The liquid crystal module is used to determine a field color sequence algorithm in a preset algorithm library, and to regulate the display content of the liquid crystal module according to the field color sequence algorithm.

In one of the embodiments, the dimming structure further comprises a free-form surface dimming device; and the collimating structures in the dimming structure corresponding to the respective light-emitting devices of the light-emitting unit are disposed inside the free-form surface dimming device.

In one embodiment, the first preset range is greater than 20 nanometers and less than 80 nanometers.

In one of the embodiments, the refresh rate of the liquid crystal module is not less than N times the number of primary colors of the light-emitting units of the backlight module, wherein the number of primary colors of each light-emitting unit in the backlight module is equal, and N is equal to 60.

In one of the embodiments, each light-emitting unit in the backlight module uses QLED as the light-emitting material and adopts an electroluminescent light-emitting method.

In one embodiment, each light-emitting unit in the backlight module uses LED particles and a photoluminescent quantum dot layer as light-emitting materials and adopts a photoluminescent light-emitting method.

In one embodiment, the LED particles are used to provide a light source; the photoluminescent quantum dot layer is used to convert the light emitted by the LED particles into light with a corresponding saturation within a second preset range; wherein the second preset range is a range of saturation corresponding to the half-peak width of the spectrum within the first preset range.

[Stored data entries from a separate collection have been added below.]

import Literature.Algebra.Homology.ContCohomologyCrossedHomKernel
import Literature.AnabelianGeometry.AbsoluteAnabelian.AbsCuspCohomologyKerProofs
import Literature.AnabelianGeometry.AbsoluteAnabelian.AbsCuspCohomologyProofs
import HarnessLib

/-!
# [AbsCusp] Prop. 2.1 (ii), exactness at `H¹(Π_{U_S}, M_X)`: the (⇒) half by CUSP INDUCTION
# (proof-only companion of `AbsCuspCohomology.lean` / `AbsCuspCohomologyKerProofs.lean`)

S. Mochizuki, *Absolute anabelian cuspidalizations of proper hyperbolic curves*, J. Math. Kyoto Univ.
47 (2007), Prop. 2.1 (ii) p. 36 (lit key `paper:doi-10-1215-kjm-1250281022`): "restricting cohomology
classes of `Π_{U_S}` to the various `I_x[U_S]`, for `x ∈ S`, yields a natural exact sequence
`1 → (k^×)^∧ → H¹(Π_{U_S}, M_X) → ⊕_{x∈S} Ẑ†`".  Typed (abc-iut-L4-t16) as `AbsCusp.Prop_2_1_ii_ker r q I`
(FACT-LIST F-0042): a class of `H¹(Π_{U_S}, M_X)` — extrinsic cyclotome `M_X = geomCyclotome q` for a
presentation `q : Π_{U_x} → Π_X`, action through `r : Π_{U_S} → Π_{U_x}` — dies on every `I_x` iff it
dies on `Δ_{U_S}`; model form `AbsCusp.Prop_2_1_ii_model` (F-0043).  abc-iut-f-054 REFUTED both universal
closures, PROVED the (⇐) halves for all data and split the facts
(`prop_2_1_ii_ker_iff_forall_imp`, `prop_2_1_ii_model_iff_forall_imp`).

THIS FILE proves the (⇒) half — hence the named facts — AT EVERY PRESENTATION satisfying the
Prop. 1.4 (i)-shaped interface laws, by CUSP INDUCTION down to the ONE-CUSP presentation
`U_x ⊆ U_x ⊆ X` (`r = 𝟙`), using the generic crossed-homomorphism descent of
`Literature/Algebra/Homology/ContCohomologyCrossedHomKernel.lean`:

* inputs for `(r, q, I)`: `Π_{U_S} ↠ Π_{U_x}` surjective with kernel the closed normal subgroup generated
  by (some of) the `I_s` ([AbsTopIII] Prop. 1.4 (i), second clause — the shape of
  `CurveModel.Prop_1_4_i'`, F-0340); inertia transport `I_x[U_x] ⊆ r(I_s)` for the cusps tested at the
  one-cusp level ([AbsTopIII] Prop. 1.4 (i), first clause / [AbsCusp] Prop. 1.5); `I_s ≤ Δ_{U_S}`;
* the ONE-CUSP case `AbsCusp.Prop_2_1_ii_ker (𝟙 Π_{U_x}) q I₀` as the residual binder (law (WT_x):
  «a class of `H¹(Π_{U_x}, M_X)` unramified at `x` is a Galois class» = print's exactness of
  `1 → (k^×)^∧ → H¹(Π_{U_x}, M_X) → Ẑ†`, whose print-world proof is the weight argument
  `Hom_{G_k}(Δ_X^{ab}, M_X) = T(J_X)(k) = 0` over the local/Kummer-faithful base — the extrinsic
  cyclotome carries no `Π_X`-module structure in the tree (that is [AbsTopIII] Prop. 1.4 (ii), second
  half), so the induction stops at `U_x` rather than at `X`).

Mechanism: `η = [F]`; `F|_{I_s} = 0` (`Δ_{U_S}` acts trivially on `M_X`,
`geomCyclotomeRep_apply_of_mem_geom`); `F` kills the closed normal closure of the `I_s`, i.e.
`Ker(Π_{U_S} ↠ Π_{U_x})`; `F = F̄ ∘ r` with `F̄ : Π_{U_x} → M_X` a continuous crossed homomorphism for
the one-cusp action; `F̄|_{I_x[U_x]} = 0` by transport; the one-cusp case gives `F̄|_{Δ_{U_x}} = 0`, hence
`F|_{Δ_{U_S}} = 0`.  Then the model form F-0043 from `CurveModel.Prop_1_4_i'` BY NAME + the transport
law + the one-cusp law at every cyclotome presentation.  All declarations are theorems; frozen files
untouched.  HONEST FRAMING: typed ≠ proved for genuine curves; laws are binders; nothing here bears on
[IUTchIII] Cor. 3.12.
-/

noncomputable section

open CategoryTheory Topology
open scoped Classical Pointwise IsMulCommutative

namespace Literature.AnabelianGeometry.AbsoluteAnabelian

namespace AbsCusp

open AbsTopIII ContinuousCohomology

universe u

variable {E' E F : FundamentalExtension.{u}} (r : E' ⟶ E) (q : E ⟶ F)

/-- `M_X = geomCyclotome q` (inside the Hausdorff group `Π_{U_x}/[N, Δ]⁻`) is `T₁` — instance form
for the `Π_{U_S}`-module `geomCyclotomeTopRep r q` (L4-t16's `t1Space_geomCyclotome`).
[cite: MochizukiAbsCusp2007, Prop 2.1 p.35] -/
theorem t1Space_geomCyclotomeTopRep : T1Space (geomCyclotomeTopRep r q) :=
  t1Space_geomCyclotome q

/-- **Cusp induction for [AbsCusp] Prop. 2.1 (ii), (⇒) half.**  Let `r : Π_{U_S} → Π_{U_x}` be
surjective with kernel the closed normal subgroup generated by the subgroups `I_s` (`s ∈ S₁`), all
`I_s ≤ Δ_{U_S}`; let `I₀ : S₀ → Subgroup Π_{U_x}` be subgroups of `Δ_{U_x}` covered by the images of
the `I_s` (inertia transport); and assume the ONE-CUSP exactness `Prop_2_1_ii_ker (𝟙 _) q I₀` for
`H¹(Π_{U_x}, M_X)`.  Then a class of `H¹(Π_{U_S}, M_X)` vanishing on every `I_s` vanishes on `Δ_{U_S}`.
[cite: MochizukiAbsCusp2007, Prop 2.1 (ii) p.36] -/
theorem prop_2_1_ii_mp_of_oneCusp (hsurj : Function.Surjective r.arith)
    {S : Type u} (I : S → Subgroup E'.arith) (hI : ∀ s, I s ≤ E'.geom) {S₁ : Set S}
    (hker : r.arith.toMonoidHom.ker =
      (Subgroup.normalClosure (⋃ s ∈ S₁, (I s : Set E'.arith))).topologicalClosure)
    {S₀ : Type u} (I₀ : S₀ → Subgroup E.arith)
    (htr : ∀ s₀, ∀ g ∈ I₀ s₀, ∃ s, ∃ g' ∈ I s, r.arith g' = g)
    (h1 : Literature.AnabelianGeometry.AbsoluteAnabelian.AbsCusp.Prop_2_1_ii_ker (𝟙 E) q I₀)
    (c : geomCyclotomeH1 r q) (hc : ∀ s, geomCyclotomeH1Res r q (I s) c = 0) :
    geomCyclotomeH1Res r q E'.geom c = 0 := by
  haveI : T1Space (geomCyclotomeTopRep r q) := t1Space_geomCyclotomeTopRep r q
  haveI : T1Space (geomCyclotomeTopRep (𝟙 E) q) := t1Space_geomCyclotomeTopRep (𝟙 E) q
  obtain ⟨F, hF, rfl⟩ := exists_crossedHomClass_eq (geomCyclotomeTopRep r q) c
  -- `F` vanishes on each `I_s`
  have hFI : ∀ s, ∀ i ∈ I s, F i = 0 := by
    intro s i hi
    exact apply_eq_zero_of_map_crossedHomClass_eq_zero _
      (subgroupInclusion (I s)) (fun j y => geomCyclotomeRep_apply_of_mem_geom r q (hI s j.2) y)
      F hF (hc s) ⟨i, hi⟩
  -- hence on `Ker(Π_{U_S} ↠ Π_{U_x})`
  have hFker : ∀ g, r.arith g = 1 → F g = 0 := by
    intro g hg
    have hg' : g ∈ (Subgroup.normalClosure (⋃ s ∈ S₁, (I s : Set E'.arith))).topologicalClosure := by
      rw [← hker]
      exact hg
    refine apply_eq_zero_of_mem_closure_normalClosure (geomCyclotomeTopRep r q) E'.geom
      E'.isClosed_geom (fun n hn y => geomCyclotomeRep_apply_of_mem_geom r q hn y) F hF ?_ ?_ hg'
    · intro t ht
      obtain ⟨s, -, hts⟩ := Set.mem_iUnion₂.1 ht
      exact hI s hts
    · intro t ht
      obtain ⟨s, -, hts⟩ := Set.mem_iUnion₂.1 ht
      exact hFI s t hts
  -- descend to `Π_{U_x}`: `F = F̄ ∘ r` for a crossed homomorphism `F̄` of the one-cusp module
  have hF' : ∀ a b, F (a * b) = F a + (geomCyclotomeTopRep (𝟙 E) q).ρ (r.arith a) (F b) := by
    intro a b
    rw [hF]
    rfl
  obtain ⟨Fb, hFb, hFbF⟩ := crossedHom_descends_of_surjective r.arith hsurj
    (geomCyclotomeTopRep (𝟙 E) q) (show C(E'.arith, Additive (geomCyclotome q)) from F) hF' hFker
  -- `F̄` vanishes on every `I₀ s₀` (inertia transport)
  have hFbI₀ : ∀ s₀, ∀ g ∈ I₀ s₀, Fb g = 0 := by
    intro s₀ g hg
    obtain ⟨s, g', hg', rfl⟩ := htr s₀ g hg
    rw [hFbF]
    exact hFI s g' hg'
  -- the one-cusp case: `[F̄]` dies on every `I₀ s₀`, hence on `Δ_{U_x}`, hence `F̄|_{Δ_{U_x}} = 0`
  have hres : ∀ s₀, geomCyclotomeH1Res (𝟙 E) q (I₀ s₀) (crossedHomClass _ Fb hFb) = 0 :=
    fun s₀ => map_crossedHomClass_eq_zero_of_apply_eq_zero _ (subgroupInclusion (I₀ s₀)) Fb hFb
      fun g => hFbI₀ s₀ g g.2
  have hgeom := (h1 _).1 hres
  have hFbΔ : ∀ d ∈ E.geom, Fb d = 0 := fun d hd =>
    apply_eq_zero_of_map_crossedHomClass_eq_zero _
      (subgroupInclusion E.geom) (fun j y => geomCyclotomeRep_apply_of_mem_geom (𝟙 E) q j.2 y)
      Fb hFb hgeom ⟨d, hd⟩
  -- conclude: `F|_{Δ_{U_S}} = 0`
  have hFΔ : ∀ d ∈ E'.geom, F d = 0 := fun d hd => by
    rw [← hFbF d]
    exact hFbΔ _ (r.mapsTo_geom hd)
  exact map_crossedHomClass_eq_zero_of_apply_eq_zero _
    (subgroupInclusion E'.geom) F hF fun d => hFΔ d d.2

/-- **F-0042 `Prop_2_1_ii_ker r q I` at every presentation from the Prop. 1.4 (i)-shaped inputs and the
ONE-CUSP case** (assembled with f-054's (⇐) half through `prop_2_1_ii_ker_iff_forall_imp`).
[cite: MochizukiAbsCusp2007, Prop 2.1 (ii) p.36] -/
theorem prop_2_1_ii_ker_of_oneCusp (hsurj : Function.Surjective r.arith)
    {S : Type u} (I : S → Subgroup E'.arith) (hI : ∀ s, I s ≤ E'.geom) {S₁ : Set S}
    (hker : r.arith.toMonoidHom.ker =
      (Subgroup.normalClosure (⋃ s ∈ S₁, (I s : Set E'.arith))).topologicalClosure)
    {S₀ : Type u} (I₀ : S₀ → Subgroup E.arith)
    (htr : ∀ s₀, ∀ g ∈ I₀ s₀, ∃ s, ∃ g' ∈ I s, r.arith g' = g)
    (h1 : Literature.AnabelianGeometry.AbsoluteAnabelian.AbsCusp.Prop_2_1_ii_ker (𝟙 E) q I₀) :
    Literature.AnabelianGeometry.AbsoluteAnabelian.AbsCusp.Prop_2_1_ii_ker r q I :=
  (prop_2_1_ii_ker_iff_forall_imp r q I hI).2 fun c hc =>
    prop_2_1_ii_mp_of_oneCusp r q hsurj I hI hker I₀ htr h1 c hc

/-- **F-0043 `Prop_2_1_ii_model M` at every `CurveModel` from [AbsTopIII] Prop. 1.4 (i) BY NAME
(`M.Prop_1_4_i'`, F-0340), the inertia-transport law (TR) and the one-cusp law (WT_x)** — for every
presentation `U_S ⊆ U_x ⊆ X` with `(U_x, x)` a cyclotome presentation over an MLF: (TR) «the inertia
group of `x` in `Π_{U_x}` is covered by the image of a cuspidal inertia group of `U_S`» ([AbsTopIII]
Prop. 1.4 (i) / [AbsCusp] Prop. 1.5, true at the étale-`π₁` model) and (WT_x) «one-cusp exactness:
a class of `H¹(Π_{U_x}, M_X)` unramified at `x` is a Galois class» (print p. 36 at `S = {x}`; weights),
both carried as binders. [cite: MochizukiAbsCusp2007, Prop 2.1 (ii) p.36] -/
theorem prop_2_1_ii_model_of_prop_1_4_i'_of_oneCusp (M : CurveModel.{u}) (h14 : M.Prop_1_4_i')
    (htr : ∀ (US Ux X : M.Curve) (h₁ : M.IsCofiniteOpen US Ux) (h₂ : M.IsCofiniteOpen Ux X)
      (x : (M.cusps Ux).Cusp), M.IsScheme US → M.IsCyclotomePresentation h₂ x →
      ∀ g ∈ (M.cusps Ux).Icusp x, ∃ s : (M.cusps US).Cusp, ∃ g' ∈ (M.cusps US).Icusp s,
        (M.res h₁).arith g' = g)
    (h1 : ∀ (Ux X : M.Curve) (h₂ : M.IsCofiniteOpen Ux X) (x : (M.cusps Ux).Cusp),
      M.IsCyclotomePresentation h₂ x → IsMLF (M.base X) →
      Literature.AnabelianGeometry.AbsoluteAnabelian.AbsCusp.Prop_2_1_ii_ker (𝟙 (M.ext Ux)) (M.res h₂)
        (fun _ : PUnit.{u + 1} => (M.cusps Ux).Icusp x)) :
    Literature.AnabelianGeometry.AbsoluteAnabelian.AbsCusp.Prop_2_1_ii_model M := by
  rw [prop_2_1_ii_model_iff_forall_imp]
  intro US Ux X h₁ h₂ x hUS hpres hk _hrat c hc
  obtain ⟨hsurj, -, S₁, hker⟩ := h14 US Ux h₁ hUS hpres.isScheme.1
  exact prop_2_1_ii_mp_of_oneCusp (M.res h₁) (M.res h₂) hsurj
    (fun y : (M.cusps US).Cusp => (M.cusps US).Icusp y) (fun y => (M.cusps US).Icusp_le_geom y) hker
    (fun _ : PUnit.{u + 1} => (M.cusps Ux).Icusp x)
    (fun _ g hg => htr US Ux X h₁ h₂ x hUS hpres g hg) (h1 Ux X h₂ x hpres hk) c hc

end AbsCusp

end Literature.AnabelianGeometry.AbsoluteAnabelian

In one embodiment, the process of the liquid crystal module for regulating the display content of the liquid crystal module according to the field color sequence algorithm includes:

The liquid crystal module obtains preset display parameters, determines a display adjustment strategy based on the field color sequence algorithm and the display parameters, and generates a liquid crystal signal according to the display adjustment strategy to adjust the display content of the liquid crystal module; wherein the liquid crystal signal includes a driving voltage corresponding to each pixel in the display screen of the liquid crystal module.

In one of the embodiments, the algorithm library includes a 240Hz-Stencil algorithm, a 240Hz-LPD algorithm, a 240Hz-Edge-Stencil algorithm and a 240Hz-RGB algorithm.

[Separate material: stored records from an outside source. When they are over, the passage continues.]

import Summits.AtomisticToContinuum.HydrodynamicLimit.Theorems.AnnealedZeroHorizonDefs
import Summits.AtomisticToContinuum.HydrodynamicLimit.Theorems.BoxDissipativeWeakStrongLocalGibbsFineScalePos

/-!
# Crux `AnnealedWeakStrong` (stmt-AtomisticToContinuum-9258), line `registered`, stub S1
`stub_timeZeroMeanConvergence` — file A: admissible mollifiers and bounded convergence over the centre

Helper file (lead `prover-line-stmt-AtomisticToContinuum-9258-c1`, stub worker S1) for the registered stub
`stub_timeZeroMeanConvergence : Sig.stub_timeZeroMeanConvergence` (mean convergence of the `k`-mollified
empirical fields at time `0` from convergence in probability). Model-free ingredients:

* `tendsto_lintegral_zero_of_forall` — bounded convergence on a finite measure space in the lower-integral
  format (for the integral over the centre `x ∈ 𝕋³`);
* admissible mollifiers `k ∈ Kernel(ℓ)` (`AWS.IsKernel`): a uniform bound, unit mass of the translates
  `k(x - ·)`, support in the minimal-image `ℓ`-ball around `x`, joint measurability, continuity of
  `x ↦ ∫ k(x - y) f(y) dy`, the mass bound `‖∫ k(x - y) f(y) dy‖ ≤ sup ‖f‖` and the **mollification bias**
  `‖∫ k(x - y) f(y) dy - f(x)‖ ≤ η` once `f` varies by at most `η` on minimal-image `ℓ`-balls.

The registered helper theorem of this file is `stub_timeZeroMeanKernelBias : Sig.stub_timeZeroMeanKernelBias`
(the bias estimate, real-valued).
-/

noncomputable section

open MeasureTheory Filter Set
open scoped ENNReal Topology

namespace Summit.AtomisticToContinuum.HydrodynamicLimit.Theorems.AWS

open Literature.MathematicalPhysics.KineticTheory Literature.Analysis.FluidPDE

/-! ### Bounded convergence over the centre -/

/-- **Bounded convergence** on a finite measure space, lower-integral form: if measurable `F_N ≤ B`
converge to `0` pointwise then `∫⁻ F_N → 0`. -/
theorem tendsto_lintegral_zero_of_forall {α : Type*} [MeasurableSpace α] (μ : Measure α) [IsFiniteMeasure μ]
    {F : ℕ → α → ℝ≥0∞} (hF : ∀ N, Measurable (F N)) {B : ℝ≥0∞} (hB : B ≠ ⊤) (hle : ∀ N x, F N x ≤ B)
    (hlim : ∀ x, Tendsto (fun N => F N x) atTop (𝓝 0)) :
    Tendsto (fun N => ∫⁻ x, F N x ∂μ) atTop (𝓝 0) := by
  have h := tendsto_lintegral_of_dominated_convergence (μ := μ) (fun _ => B) hF
    (fun N => ae_of_all _ (hle N))
    (by rw [lintegral_const]; exact ENNReal.mul_ne_top hB (measure_ne_top _ _))
    (ae_of_all _ hlim)
  simpa only [lintegral_zero] using h

/-! ### Admissible mollifiers -/

section Kernel

variable {ℓ : ℝ} {k : T3 → ℝ}

/-- An admissible mollifier is bounded: `0 ≤ k ≤ K`. -/
theorem IsKernel.exists_le (hk : IsKernel ℓ k) : ∃ K : ℝ, 0 ≤ K ∧ ∀ y, k y ≤ K := by
  obtain ⟨K, hK0, hK⟩ := exists_forall_abs_le_of_continuous hk.1
  exact ⟨K, hK0, fun y => (le_abs_self _).trans (hK y)⟩

/-- The translates `k(x - ·)` of an admissible mollifier are continuous. -/
theorem IsKernel.continuous_translate (hk : IsKernel ℓ k) (x : T3) : Continuous fun y => k (x - y) :=
  hk.1.comp (continuous_const.sub continuous_id)

/-- The translates `k(x - ·)` have unit mass (negation and translation invariance of Haar measure). -/
theorem IsKernel.integral_translate (hk : IsKernel ℓ k) (x : T3) : ∫ y, k (x - y) = 1 := by
  rw [MesoLLN.integral_comp_sub_left k x, hk.2.2.1]

/-- Where `k(x - y) ≠ 0` the points `x, y` are at minimal-image distance `< ℓ`. -/
theorem IsKernel.euclidDist_lt (hk : IsKernel ℓ k) {x y : T3} (h : k (x - y) ≠ 0) :
    Torus.euclidDist x y < ℓ := by
  have h1 := hk.2.2.2 (x - y) h
  rwa [MesoLLN.euclidDist_sub_zero] at h1

/-- The kernel `(x, y) ↦ k(x - y)` is jointly measurable. -/
theorem IsKernel.measurable_uncurry (hk : IsKernel ℓ k) : Measurable fun p : T3 × T3 => k (p.1 - p.2) :=
  (hk.1.comp (continuous_fst.sub continuous_snd)).measurable

/-- Mollification `x ↦ ∫ k(x - y) f(y) dy` of a continuous `f` is continuous. -/
theorem IsKernel.continuous_integral_smul {F : Type*} [NormedAddCommGroup F] [NormedSpace ℝ F]
    (hk : IsKernel ℓ k) {f : T3 → F} (hf : Continuous f) : Continuous fun x => ∫ y, k (x - y) • f y := by
  have hc : Continuous (Function.uncurry fun (x y : T3) => k (x - y) • f y) :=
    (hk.1.comp (continuous_fst.sub continuous_snd)).smul (hf.comp continuous_snd)
  have h := continuous_parametric_integral_of_continuous (μ := (volume : Measure T3)) hc isCompact_univ
  simpa only [Measure.restrict_univ] using h

/-- **Mass bound**: `‖∫ k(x - y) f(y) dy‖ ≤ M` when `‖f‖ ≤ M`. -/
theorem IsKernel.norm_integral_smul_le {F : Type*} [NormedAddCommGroup F] [NormedSpace ℝ F]
    (hk : IsKernel ℓ k) {f : T3 → F} {M : ℝ} (hM : ∀ y, ‖f y‖ ≤ M) (x : T3) :
    ‖∫ y, k (x - y) • f y‖ ≤ M := by
  have hM0 : 0 ≤ M := (norm_nonneg _).trans (hM x)
  calc ‖∫ y, k (x - y) • f y‖ ≤ ∫ y, ‖k (x - y) • f y‖ := norm_integral_le_integral_norm _
    _ ≤ ∫ y, k (x - y) * M := by
        refine integral_mono_of_nonneg (ae_of_all _ fun y => norm_nonneg _)
          ((integrable_of_continuous_T3 (hk.continuous_translate x)).mul_const M) (ae_of_all _ fun y => ?_)
        dsimp only
        rw [norm_smul, Real.norm_eq_abs, abs_of_nonneg (hk.2.1 _)]
        exact mul_le_mul_of_nonneg_left (hM y) (hk.2.1 _)
    _ = M := by rw [integral_mul_const, hk.integral_translate x, one_mul]

/-- **Mollification bias**: if `‖f x - f y‖ ≤ η` whenever `euclidDist x y < ℓ`, then
`‖∫ k(x - y) f(y) dy - f(x)‖ ≤ η` for every admissible mollifier `k ∈ Kernel(ℓ)` and every `x`. -/
theorem IsKernel.norm_integral_smul_sub_le {F : Type*} [NormedAddCommGroup F] [NormedSpace ℝ F]
    [CompleteSpace F] (hk : IsKernel ℓ k) {f : T3 → F} (hf : Continuous f) {η : ℝ}
    (hmod : ∀ x y, Torus.euclidDist x y < ℓ → ‖f x - f y‖ ≤ η) (x : T3) :
    ‖(∫ y, k (x - y) • f y) - f x‖ ≤ η := by
  have hkc := hk.continuous_translate x
  have hi1 : Integrable (fun y => k (x - y) • f y) := integrable_of_continuous_T3 (hkc.smul hf)
  have hi2 : Integrable (fun y => k (x - y) • f x) := integrable_of_continuous_T3 (hkc.smul continuous_const)
  have hrepr : (∫ y, k (x - y) • f y) - f x = ∫ y, k (x - y) • (f y - f x) := by
    have hfx : f x = ∫ y, k (x - y) • f x := by rw [integral_smul_const, hk.integral_translate x, one_smul]
    conv_lhs => rw [hfx]
    rw [← integral_sub hi1 hi2]
    exact integral_congr_ae (ae_of_all _ fun y => (smul_sub _ _ _).symm)
  rw [hrepr]
  calc ‖∫ y, k (x - y) • (f y - f x)‖ ≤ ∫ y, ‖k (x - y) • (f y - f x)‖ := norm_integral_le_integral_norm _
    _ ≤ ∫ y, k (x - y) * η := by
        refine integral_mono_of_nonneg (ae_of_all _ fun y => norm_nonneg _)
          ((integrable_of_continuous_T3 hkc).mul_const η) (ae_of_all _ fun y => ?_)
        dsimp only
        rw [norm_smul, Real.norm_eq_abs, abs_of_nonneg (hk.2.1 _)]
        by_cases hky : k (x - y) = 0
        · rw [hky, zero_mul, zero_mul]
        · refine mul_le_mul_of_nonneg_left ?_ (hk.2.1 _)
          rw [← norm_neg, neg_sub]
          exact hmod x y (hk.euclidDist_lt hky)
    _ = η := by rw [integral_mul_const, hk.integral_translate x, one_mul]

end Kernel

/-! ### The registered helper theorem of this file -/

/-- **Signature of the registered helper `stub_timeZeroMeanKernelBias`** (S1, file A): the mollification
bias of an admissible mollifier on a real profile — if `|f x - f y| ≤ η` on minimal-image `ℓ`-balls then
`|∫ k(x - y) f(y) dy - f(x)| ≤ η` for all `k ∈ Kernel(ℓ)` and all `x`. -/
def Sig.stub_timeZeroMeanKernelBias : Prop :=
  ∀ (ℓ η : ℝ) (k f : T3 → ℝ), IsKernel ℓ k → Continuous f →
    (∀ x y, Torus.euclidDist x y < ℓ → |f x - f y| ≤ η) → ∀ x, |(∫ y, k (x - y) * f y) - f x| ≤ η

/-- **Registered helper `stub_timeZeroMeanKernelBias`** (S1, file A): the mollification bias estimate
`Sig.stub_timeZeroMeanKernelBias`. -/
theorem stub_timeZeroMeanKernelBias : Sig.stub_timeZeroMeanKernelBias := by
  intro ℓ η k f hk hf hmod x
  have h := hk.norm_integral_smul_sub_le hf (fun x y hxy => by
    rw [Real.norm_eq_abs]; exact hmod x y hxy) x
  simpa only [smul_eq_mul, Real.norm_eq_abs] using h

end Summit.AtomisticToContinuum.HydrodynamicLimit.Theorems.AWS

end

It can be seen from the above technical solutions that the embodiments of the present application have the following advantages:

The present application provides a multi-primary color field sequential display device based on quantum dots, the device includes a liquid crystal module and a backlight module; the backlight module is placed directly behind the liquid crystal module, the backlight module includes a plurality of light-emitting units and a dimming structure corresponding to each light-emitting unit, the dimming structure includes a collimation structure corresponding to each light-emitting device in the light-emitting unit; the collimation structure is set for each light-emitting device in the light-emitting unit, so that each light-emitting unit in the backlight module can be fully collimated, thereby improving the uniformity of light output. The backlight module is used to provide a light source for the liquid crystal module, and the half-peak width of the spectrum of each light-emitting device in the backlight module is within a first preset range, and the number of primary colors of each light-emitting unit in the backlight module is not less than 4. In this way, by limiting the half-peak width of the spectrum of each light-emitting device in the backlight module, the color purity is improved without affecting the metamerism of the field color sequential display, thereby improving the display color gamut. Moreover, using a light-emitting unit with a primary color number of 4 or more and configuring a corresponding specific dimming structure, the display color gamut can be further improved without affecting the uniformity of light output. To achieve a better display effect.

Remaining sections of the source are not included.